A picture of my Grandparents, Richard and Bernice Smith, on their wedding day.
A card from my Grandpa to my Gram, part 1/2.
A card from my Grandpa to my Gram, part 2/2.
A card from my Grandpa to my Gram, part 1/2.
A card from my Grandpa to my Gram, part 2/2.
A card from my Grandpa to my Gram, part 1/3.
A card from my Grandpa to my Gram, part 2/3.
A card from my Grandpa to my Gram, part 3/3.
A card from my Grandpa to my Gram, part 1/2.

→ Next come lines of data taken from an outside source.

import Literature.NumberTheory.Automorphic.GKModulesKSpanMatrixExp
import Literature.NumberTheory.Automorphic.GKModulesCurveLogChart
import HarnessLib

/-!
# The `K`-action of a `(𝔤, K)`-module is differentiable along differentiable curves in `K`, with differential `ρ𝔤|_𝔨` («KD»)

Topic `NumberTheory/Automorphic`; namespace `Literature.NumberTheory.Automorphic.IsGKModule`; sequel of ★ `GKModulesKSpanMatrixExp` and ★ `GKModulesCurveLogChart`.  Cell
`hodgecm-mathlib`, F0∕P3, ROAD-GLOB to the letter A6 #92 `HasUnitaryGlobalizationOfInfUnitary` at `U(2,1)`, brick **«KD» = K-DERIVATIVE ALONG CURVES**
(LEAD F0P3b-p01 (g3) WANTED 2026-08-31T20:56:39Z; consumer: Φ2, the torus translation law, where `κ₁ = k₁⁻¹ k₁′`, `κ₂ = k₂′ k₂⁻¹` of the KAK section
enter).  Theorems only; no definition, no named fact, no instance, no notation, no `sorry`.

THE MATHEMATICS ([KnappVogan1995, §I.4 (1.64)–(1.65)]; [Hall2015, Cor. 3.44]; [Knapp2002, I.§10 Prop. 1.89]).  Let `G` be a linear real group over a
finite-dimensional coefficient algebra with FULL Lie algebra (`hreg`: every `X` with `exp(tX) ∈ G` for all `t` lies in `𝔤`, e.g. ★ `uFormGroup_regular`),
`(ρK, ρ𝔤)` a `(𝔤, K)`-module (★ `IsGKModule`), and `k : ℝ → K` a curve whose MATRIX is differentiable at `s₀`.
* (the log chart `exists_log_curve`, `inv_mul_deriv_mem_compactLie` is ★ `GKModulesCurveLogChart`)
* §4 **`hasDerivAt_coeff_curve`**: if the matrix of `k` has derivative `k(s₀) · Y` at `s₀` (`Y ∈ 𝔨`), then for every `v ∈ V` and functional `ℓ`,
  `HasDerivAt (s ↦ ℓ (ρK (k s) v)) (ℓ (ρK (k s₀) (ρ𝔤 Y v))) s₀`: on the finite-dimensional `K`-span `F ∋ v`, `ρK (expK Z)|_F = exp (mat (ρ𝔤 Z))`
  (★ `coords_expK`), the matrix map `Z ↦ mat (ρ𝔤 (π Z))` is continuous linear (`π` a linear projection onto `𝔤`, as in ★ `ArchimedeanCalculusRegular`), and
  `exp` has derivative `id` at `0` (Mathlib `hasFDerivAt_exp_zero`); chain rule along `L`.  **`hasDerivAt_map_curve`**: the same through any linear
  `ι : V →ₗ[ℂ] E` into a normed space (coordinates in the `K`-span).  `hasDerivAt_coeff_curve'`∕`hasDerivAt_map_curve'`: the forms with an arbitrary matrix
  derivative `k′` (log-derivative `⟨k(s₀)⁻¹ k′, inv_mul_deriv_mem_compactLie⟩`).

HONEST LABEL: helper brick; closes no registered stub.  HC_CM is proved only modulo the 2 remaining named inputs (hLiu418, h413) until rung 0 closes.

## Mathlib ∕ tree search
Mathlib: `ContDiffAt.differentiableAt`, `HasFDerivAt.comp_hasDerivAt`, `HasFDerivAt.unique`, `Units.isInducing_embedProduct`, `Units.inv_eq_of_mul_eq_one_left`,
`NormedSpace.star_exp`, `Matrix.exp_neg`, `Matrix.inv_eq_left_inv`, `Submodule.exists_isCompl`∕`projectionOnto_apply_of_mem_left`, `Submodule.closed_of_finiteDimensional`,
`HasDerivAt.tendsto_slope`, `hasFDerivAt_exp_zero`.  Tree: ★ `exists_contDiffAt_log_inverse`, ★ `RealMatrixGroup.eventually_nhds_one_log_mem`, ★ `mem_unitarySubgroupGL_iff`,
★ `RealMatrixGroup.mem_compactLie_iff`∕`coe_expK`, ★ `GKModulesKSpanMatrixExp`.  Dedup: `rg "hasDerivAt_coeff_curve|exists_log_curve|inv_mul_deriv_mem"` over `Literature/` — no hits.

## References
* A. W. Knapp, D. A. Vogan, *Cohomological Induction and Unitary Representations* (1995), §I.4 (1.64)–(1.65) [KnappVogan1995].
* B. C. Hall, *Lie Groups, Lie Algebras, and Representations*, 2nd ed., GTM 222 (2015), Thm. 3.42, Cor. 3.44 [Hall2015].
* A. W. Knapp, *Lie Groups Beyond an Introduction*, 2nd ed. (2002), I.§10, Prop. 1.89 [Knapp2002].
-/

set_option autoImplicit false

noncomputable section

-- Mathlib idiom (as in ★ `GKModules`): the commutator bracket on `Module.End ℂ V` ∕ matrices, to MENTION `ρ𝔤 : 𝔤 →ₗ⁅ℝ⁆ End V`.
attribute [local instance 100] LieRing.ofAssociativeRing

open Filter Topology Finset Matrix
open scoped Nat Matrix.Norms.Operator ContDiff

namespace Literature.NumberTheory.Automorphic

namespace IsGKModule

variable {A : Type*} [NormedCommRing A] [NormedAlgebra ℝ A] [NormedAlgebra ℚ A] [CompleteSpace A]
  [StarRing A] [StarModule ℝ A] [ContinuousStar A] {N : Type*} [Fintype N] [DecidableEq N]
  {G : RealMatrixGroup A N}
  {V : Type*} [AddCommGroup V] [Module ℂ V]
  {ρK : Representation ℂ G.maximalCompact V} {ρ𝔤 : G.lie →ₗ⁅ℝ⁆ Module.End ℂ V}

/-! ## §4 The derivative of `K`-orbit maps along differentiable curves -/

section Curve

variable [FiniteDimensional ℝ A]

/-- **K-DERIVATIVE ALONG CURVES (matrix coefficients).**  For a regular linear real group `G` over a finite-dimensional coefficient algebra,
a `(𝔤, K)`-module `(ρK, ρ𝔤)`, and a curve `k : ℝ → K` whose matrix has derivative `k(s₀) · Y` at `s₀` with `Y ∈ 𝔨`:
`d/ds|_{s₀} ℓ (ρK (k s) v) = ℓ (ρK (k s₀) (ρ𝔤 Y v))` for every `v ∈ V` and functional `ℓ`.  [Knapp–Vogan (1.64)–(1.65): the `K`-action
is differentiable with differential `ρ𝔤|_𝔨`.] [cite: KnappVogan1995, §I.4 (1.64)–(1.65)] [cite: Hall2015, Cor. 3.44] -/
theorem hasDerivAt_coeff_curve (hreg : ∀ X : Matrix N N A, (∀ t : ℝ, expGL (t • X) ∈ G.carrier) → X ∈ G.lie)
    (h : IsGKModule G ρK ρ𝔤) {k : ℝ → G.maximalCompact} {s₀ : ℝ} {Y : G.compactLie}
    (hk : HasDerivAt (fun s => (((k s : G.maximalCompact) : GL N A) : Matrix N N A))
      ((((k s₀ : G.maximalCompact) : GL N A) : Matrix N N A) * (Y : Matrix N N A)) s₀)
    (v : V) (ℓ : Module.Dual ℂ V) :
    HasDerivAt (fun s => ℓ (ρK (k s) v)) (ℓ (ρK (k s₀) (ρ𝔤 (LieSubalgebra.inclusion G.compactLie_le_lie Y) v))) s₀ := by
  -- the finite-dimensional `K`-span `F` of `v`, a basis, coordinates
  set F : Submodule ℂ V := Submodule.span ℂ (Set.range fun k : G.maximalCompact => ρK k v) with hFdef
  haveI : FiniteDimensional ℂ F := h.kFinite v
  have hF : ∀ (k : G.maximalCompact), ∀ w ∈ F, ρK k w ∈ F := by
    intro k' w hw
    have hmap : F.map (ρK k' : V →ₗ[ℂ] V) ≤ F := by
      rw [hFdef, Submodule.map_span]
      refine Submodule.span_mono ?_
      rintro _ ⟨_, ⟨k'', rfl⟩, rfl⟩
      exact ⟨k' * k'', by simp [map_mul]⟩
    exact hmap ⟨w, hw, rfl⟩
  have hv : v ∈ F := by
    have h1 : ρK 1 v ∈ F := Submodule.subset_span ⟨1, rfl⟩
    rwa [map_one, Module.End.one_apply] at h1
  set d := Module.finrank ℂ F
  let b : Module.Basis (Fin d) ℂ F := Module.finBasis ℂ F
  -- a continuous linear projection onto `𝔤` and the matrix-of-`ρ𝔤` map on all matrices
  obtain ⟨q, hpq⟩ := Submodule.exists_isCompl (G.lie.toSubmodule : Submodule ℝ (Matrix N N A))
  let πl : Matrix N N A →ₗ[ℝ] G.lie.toSubmodule := G.lie.toSubmodule.projectionOnto q hpq
  have hπ : ∀ X : Matrix N N A, ∀ hX : X ∈ G.lie, πl X = ⟨X, hX⟩ := fun X hX => Submodule.projectionOnto_apply_of_mem_left hpq hX
  let Ml : Matrix N N A →ₗ[ℝ] Matrix (Fin d) (Fin d) ℂ :=
    { toFun := fun X => mat b (ρ𝔤 ⟨(πl X : Matrix N N A), (πl X).2⟩ : V →ₗ[ℂ] V)
      map_add' := fun X X' => by
        have hπ' : (⟨(πl (X + X') : Matrix N N A), (πl (X + X')).2⟩ : G.lie) =
            ⟨(πl X : Matrix N N A), (πl X).2⟩ + ⟨(πl X' : Matrix N N A), (πl X').2⟩ := by ext1; simp [map_add]
        have hT : (ρ𝔤 ⟨(πl (X + X') : Matrix N N A), (πl (X + X')).2⟩ : V →ₗ[ℂ] V) =
            (ρ𝔤 ⟨(πl X : Matrix N N A), (πl X).2⟩ : V →ₗ[ℂ] V) + (ρ𝔤 ⟨(πl X' : Matrix N N A), (πl X').2⟩ : V →ₗ[ℂ] V) := by
          rw [hπ', map_add]
        ext i j
        simp only [mat, Matrix.of_apply, Matrix.add_apply]
        rw [hT, LinearMap.add_apply, map_add]
      map_smul' := fun c X => by
        have hπ' : (⟨(πl (c • X) : Matrix N N A), (πl (c • X)).2⟩ : G.lie) = c • ⟨(πl X : Matrix N N A), (πl X).2⟩ := by
          ext1; simp [map_smul]
        have hT : (ρ𝔤 ⟨(πl (c • X) : Matrix N N A), (πl (c • X)).2⟩ : V →ₗ[ℂ] V) =
            c • (ρ𝔤 ⟨(πl X : Matrix N N A), (πl X).2⟩ : V →ₗ[ℂ] V) := by
          rw [hπ', map_smul]
        ext i j
        simp only [mat, Matrix.of_apply, Matrix.smul_apply, RingHom.id_apply]
        rw [hT, LinearMap.smul_apply, LinearMap.map_smul_of_tower] }
  let ML : Matrix N N A →L[ℝ] Matrix (Fin d) (Fin d) ℂ := ⟨Ml, Ml.continuous_of_finiteDimensional⟩
  have hML : ∀ Z : G.compactLie, ML (Z : Matrix N N A) = mat b (ρ𝔤 (LieSubalgebra.inclusion G.compactLie_le_lie Z) : V →ₗ[ℂ] V) := by
    intro Z
    show mat b (ρ𝔤 ⟨(πl (Z : Matrix N N A) : Matrix N N A), _⟩ : V →ₗ[ℂ] V) = _
    congr 2
    ext1
    simp only [hπ _ (G.compactLie_le_lie Z.2)]
    rfl
  -- the logarithm of the curve
  obtain ⟨L, hL0, hL', hev⟩ := exists_log_curve (G := G) hreg hk
  -- the smooth model `Ψ`
  let c : Fin d → ℂ := coords b v
  let Ψ : ℝ → ℂ := fun s => ∑ i, (NormedSpace.exp (ML (L s)) *ᵥ c) i * ℓ (ρK (k s₀) (b i : V))
  -- `Ψ` agrees with the orbit coefficient near `s₀`
  have heq : (fun s => ℓ (ρK (k s) v)) =ᶠ[𝓝 s₀] Ψ := by
    filter_upwards [hev] with s hs
    obtain ⟨hLs, hks⟩ := hs
    have hexp := coords_expK b h hF ⟨L s, hLs⟩ hv
    rw [← hML ⟨L s, hLs⟩] at hexp
    -- expand `ρK (expK (L s)) v` in the basis
    have hmemK : ρK (G.expK ⟨L s, hLs⟩) v ∈ F := hF _ _ hv
    have hexpand := sum_coordFn_smul b hmemK
    show ℓ (ρK (k s) v) = ∑ i, (NormedSpace.exp (ML (L s)) *ᵥ c) i * ℓ (ρK (k s₀) (b i : V))
    rw [hks, map_mul, Module.End.mul_apply, ← hexpand, map_sum, map_sum]
    refine Finset.sum_congr rfl fun i _ => ?_
    rw [map_smul, map_smul, smul_eq_mul]
    congr 1
    show coords b (ρK (G.expK ⟨L s, hLs⟩) v) i = _
    rw [hexp]
  -- `Ψ` is differentiable at `s₀` with the right derivative
  have hexpd : HasFDerivAt (NormedSpace.exp : Matrix (Fin d) (Fin d) ℂ → Matrix (Fin d) (Fin d) ℂ)
      (ContinuousLinearMap.id ℝ _) (ML (L s₀)) := by
    rw [hL0, map_zero]
    exact (hasFDerivAt_exp_zero (𝕂 := ℝ) (𝔸 := Matrix (Fin d) (Fin d) ℂ)).congr_fderiv ContinuousLinearMap.one_def
  have h1 : HasDerivAt (fun s => ML (L s)) (ML (Y : Matrix N N A)) s₀ := ML.hasFDerivAt.comp_hasDerivAt s₀ hL'
  have hE := hexpd.comp_hasDerivAt s₀ h1
  have hΨ : HasDerivAt Ψ (∑ i, (ML (Y : Matrix N N A) *ᵥ c) i * ℓ (ρK (k s₀) (b i : V))) s₀ := by
    refine HasDerivAt.fun_sum fun i _ => ?_
    refine HasDerivAt.mul_const ?_ _
    -- the coordinate `P ↦ (P *ᵥ c) i` is a continuous linear map (over `ℝ`)
    let Li : Matrix (Fin d) (Fin d) ℂ →ₗ[ℝ] ℂ :=
      { toFun := fun P => (P *ᵥ c) i
        map_add' := fun P Q => by rw [Matrix.add_mulVec]; rfl
        map_smul' := fun r P => by rw [Matrix.smul_mulVec, RingHom.id_apply]; rfl }
    let LiL : Matrix (Fin d) (Fin d) ℂ →L[ℝ] ℂ := ⟨Li, Li.continuous_of_finiteDimensional⟩
    have h3 := LiL.hasFDerivAt.comp_hasDerivAt s₀ hE
    exact h3.congr_deriv rfl
  -- identify the derivative
  have hder : ∑ i, (ML (Y : Matrix N N A) *ᵥ c) i * ℓ (ρK (k s₀) (b i : V)) =
      ℓ (ρK (k s₀) (ρ𝔤 (LieSubalgebra.inclusion G.compactLie_le_lie Y) v)) := by
    rw [hML Y, mat_mulVec_coords b _ hv]
    have hmem : ρ𝔤 (LieSubalgebra.inclusion G.compactLie_le_lie Y) v ∈ F :=
      IsGKModule.apply_mem_of_K_stable_of_hasWeakDeriv h.hasWeakDeriv Y hF hv
    conv_rhs => rw [← sum_coordFn_smul b hmem, map_sum, map_sum]
    refine Finset.sum_congr rfl fun i _ => ?_
    rw [map_smul, map_smul, smul_eq_mul, coords]
  rw [← hder]
  exact hΨ.congr_of_eventuallyEq heq

/-- **K-DERIVATIVE ALONG CURVES (vector-valued form).**  Same hypotheses; for any complex normed space `E` which is also a compatible real normed
space and any linear `ι : V →ₗ[ℂ] E`: `d/ds|_{s₀} ι (ρK (k s) v) = ι (ρK (k s₀) (ρ𝔤 Y v))`. [cite: KnappVogan1995, §I.4 (1.64)–(1.65)] -/
theorem hasDerivAt_map_curve (hreg : ∀ X : Matrix N N A, (∀ t : ℝ, expGL (t • X) ∈ G.carrier) → X ∈ G.lie)
    (h : IsGKModule G ρK ρ𝔤) {k : ℝ → G.maximalCompact} {s₀ : ℝ} {Y : G.compactLie}
    (hk : HasDerivAt (fun s => (((k s : G.maximalCompact) : GL N A) : Matrix N N A))
      ((((k s₀ : G.maximalCompact) : GL N A) : Matrix N N A) * (Y : Matrix N N A)) s₀)
    {E : Type*} [NormedAddCommGroup E] [NormedSpace ℂ E] [NormedSpace ℝ E] [IsScalarTower ℝ ℂ E] (ι : V →ₗ[ℂ] E) (v : V) :
    HasDerivAt (fun s => ι (ρK (k s) v)) (ι (ρK (k s₀) (ρ𝔤 (LieSubalgebra.inclusion G.compactLie_le_lie Y) v))) s₀ := by
  set F : Submodule ℂ V := Submodule.span ℂ (Set.range fun k : G.maximalCompact => ρK k v) with hFdef
  haveI : FiniteDimensional ℂ F := h.kFinite v
  have hF : ∀ (k : G.maximalCompact), ∀ w ∈ F, ρK k w ∈ F := by
    intro k' w hw
    have hmap : F.map (ρK k' : V →ₗ[ℂ] V) ≤ F := by
      rw [hFdef, Submodule.map_span]
      refine Submodule.span_mono ?_
      rintro _ ⟨_, ⟨k'', rfl⟩, rfl⟩
      exact ⟨k' * k'', by simp [map_mul]⟩
    exact hmap ⟨w, hw, rfl⟩
  have hv : v ∈ F := by
    have h1 : ρK 1 v ∈ F := Submodule.subset_span ⟨1, rfl⟩
    rwa [map_one, Module.End.one_apply] at h1
  let b := Module.finBasis ℂ F
  have hexp : ∀ w ∈ F, ι w = ∑ i, coordFn b i w • ι (b i : V) := fun w hw => by
    conv_lhs => rw [← sum_coordFn_smul b hw]
    simp only [map_sum, map_smul]
  have hfun : (fun s => ι (ρK (k s) v)) = fun s => ∑ i, coordFn b i (ρK (k s) v) • ι (b i : V) :=
    funext fun s => hexp _ (hF _ _ hv)
  have hmem : ρK (k s₀) (ρ𝔤 (LieSubalgebra.inclusion G.compactLie_le_lie Y) v) ∈ F :=
    hF _ _ (IsGKModule.apply_mem_of_K_stable_of_hasWeakDeriv h.hasWeakDeriv Y hF hv)
  rw [hfun, hexp _ hmem]
  refine HasDerivAt.fun_sum fun i _ => ?_
  exact (hasDerivAt_coeff_curve hreg h hk v (coordFn b i)).smul_const (ι (b i : V))

/-- **Arbitrary-derivative form** of `hasDerivAt_coeff_curve`: for a curve `k : ℝ → K` whose matrix has derivative `k′` at `s₀`, with the
log-derivative `Y := k(s₀)⁻¹ k′ ∈ 𝔨` (`inv_mul_deriv_mem_compactLie`). [cite: KnappVogan1995, §I.4 (1.64)–(1.65)] -/
theorem hasDerivAt_coeff_curve' (hreg : ∀ X : Matrix N N A, (∀ t : ℝ, expGL (t • X) ∈ G.carrier) → X ∈ G.lie)
    (h : IsGKModule G ρK ρ𝔤) {k : ℝ → G.maximalCompact} {s₀ : ℝ} {k' : Matrix N N A}
    (hk : HasDerivAt (fun s => (((k s : G.maximalCompact) : GL N A) : Matrix N N A)) k' s₀) (v : V) (ℓ : Module.Dual ℂ V) :
    HasDerivAt (fun s => ℓ (ρK (k s) v))
      (ℓ (ρK (k s₀) (ρ𝔤 (LieSubalgebra.inclusion G.compactLie_le_lie
        ⟨((((k s₀)⁻¹ : G.maximalCompact) : GL N A) : Matrix N N A) * k', inv_mul_deriv_mem_compactLie hreg hk⟩) v))) s₀ := by
  refine hasDerivAt_coeff_curve hreg h (hk.congr_deriv ?_) v ℓ
  show k' = (((k s₀ : G.maximalCompact) : GL N A) : Matrix N N A) * (((((k s₀)⁻¹ : G.maximalCompact) : GL N A) : Matrix N N A) * k')
  rw [← mul_assoc, Subgroup.coe_inv, Units.mul_inv, one_mul]

/-- **Arbitrary-derivative, vector-valued form** of `hasDerivAt_map_curve`. [cite: KnappVogan1995, §I.4 (1.64)–(1.65)] -/
theorem hasDerivAt_map_curve' (hreg : ∀ X : Matrix N N A, (∀ t : ℝ, expGL (t • X) ∈ G.carrier) → X ∈ G.lie)
    (h : IsGKModule G ρK ρ𝔤) {k : ℝ → G.maximalCompact} {s₀ : ℝ} {k' : Matrix N N A}
    (hk : HasDerivAt (fun s => (((k s : G.maximalCompact) : GL N A) : Matrix N N A)) k' s₀)
    {E : Type*} [NormedAddCommGroup E] [NormedSpace ℂ E] [NormedSpace ℝ E] [IsScalarTower ℝ ℂ E] (ι : V →ₗ[ℂ] E) (v : V) :
    HasDerivAt (fun s => ι (ρK (k s) v))
      (ι (ρK (k s₀) (ρ𝔤 (LieSubalgebra.inclusion G.compactLie_le_lie
        ⟨((((k s₀)⁻¹ : G.maximalCompact) : GL N A) : Matrix N N A) * k', inv_mul_deriv_mem_compactLie hreg hk⟩) v))) s₀ := by
  refine hasDerivAt_map_curve hreg h (hk.congr_deriv ?_) ι v
  show k' = (((k s₀ : G.maximalCompact) : GL N A) : Matrix N N A) * (((((k s₀)⁻¹ : G.maximalCompact) : GL N A) : Matrix N N A) * k')
  rw [← mul_assoc, Subgroup.coe_inv, Units.mul_inv, one_mul]

end Curve

end IsGKModule

end Literature.NumberTheory.Automorphic

end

A card from my Grandpa to my Gram, part 2/2.
A card from my Grandpa to my Gram, part 1/2.
A card from my Grandpa to my Gram, part 2/2.
A card from my Grandpa to my Gram, part 1/2.
A card from my Grandpa to my Gram, part 2/2.
A card from my Grandpa to my Gram, part 1/3.
A card from my Grandpa to my Gram, part 2/3.
A card from my Grandpa to my Gram, part 3/3.
A card from my Grandpa to my Gram, part 1/2.
A card from my Grandpa to my Gram, part 2/2.
A card from my Grandpa to my Gram, part 1/2.
A card from my Grandpa to my Gram, part 2/2.

Butterflies

My Grandma died in 2011. I have a really small family, her loss devastated us. She was our matriarch. After she passed my Mom was desperate for something from her, contact or a sign she was ok. I think within a year of her leaving us we went to a psychic fair, and we had some time to kill beforehand so we went out to get some food. We’re chatting up our waitress and at the end of our meal she gave us these butterfly rings. They were pretty and cute but we didn’t think much of it. So we part ways and eventually make it to go see a psychic, who said that whenever my Grandmother was near she’d show herself in the form of a butterfly. I never experienced something like that. It was fitting we put butterflies on my Moms prayer card. I also noticed we picked the same prayer for my Grandma’s card as well.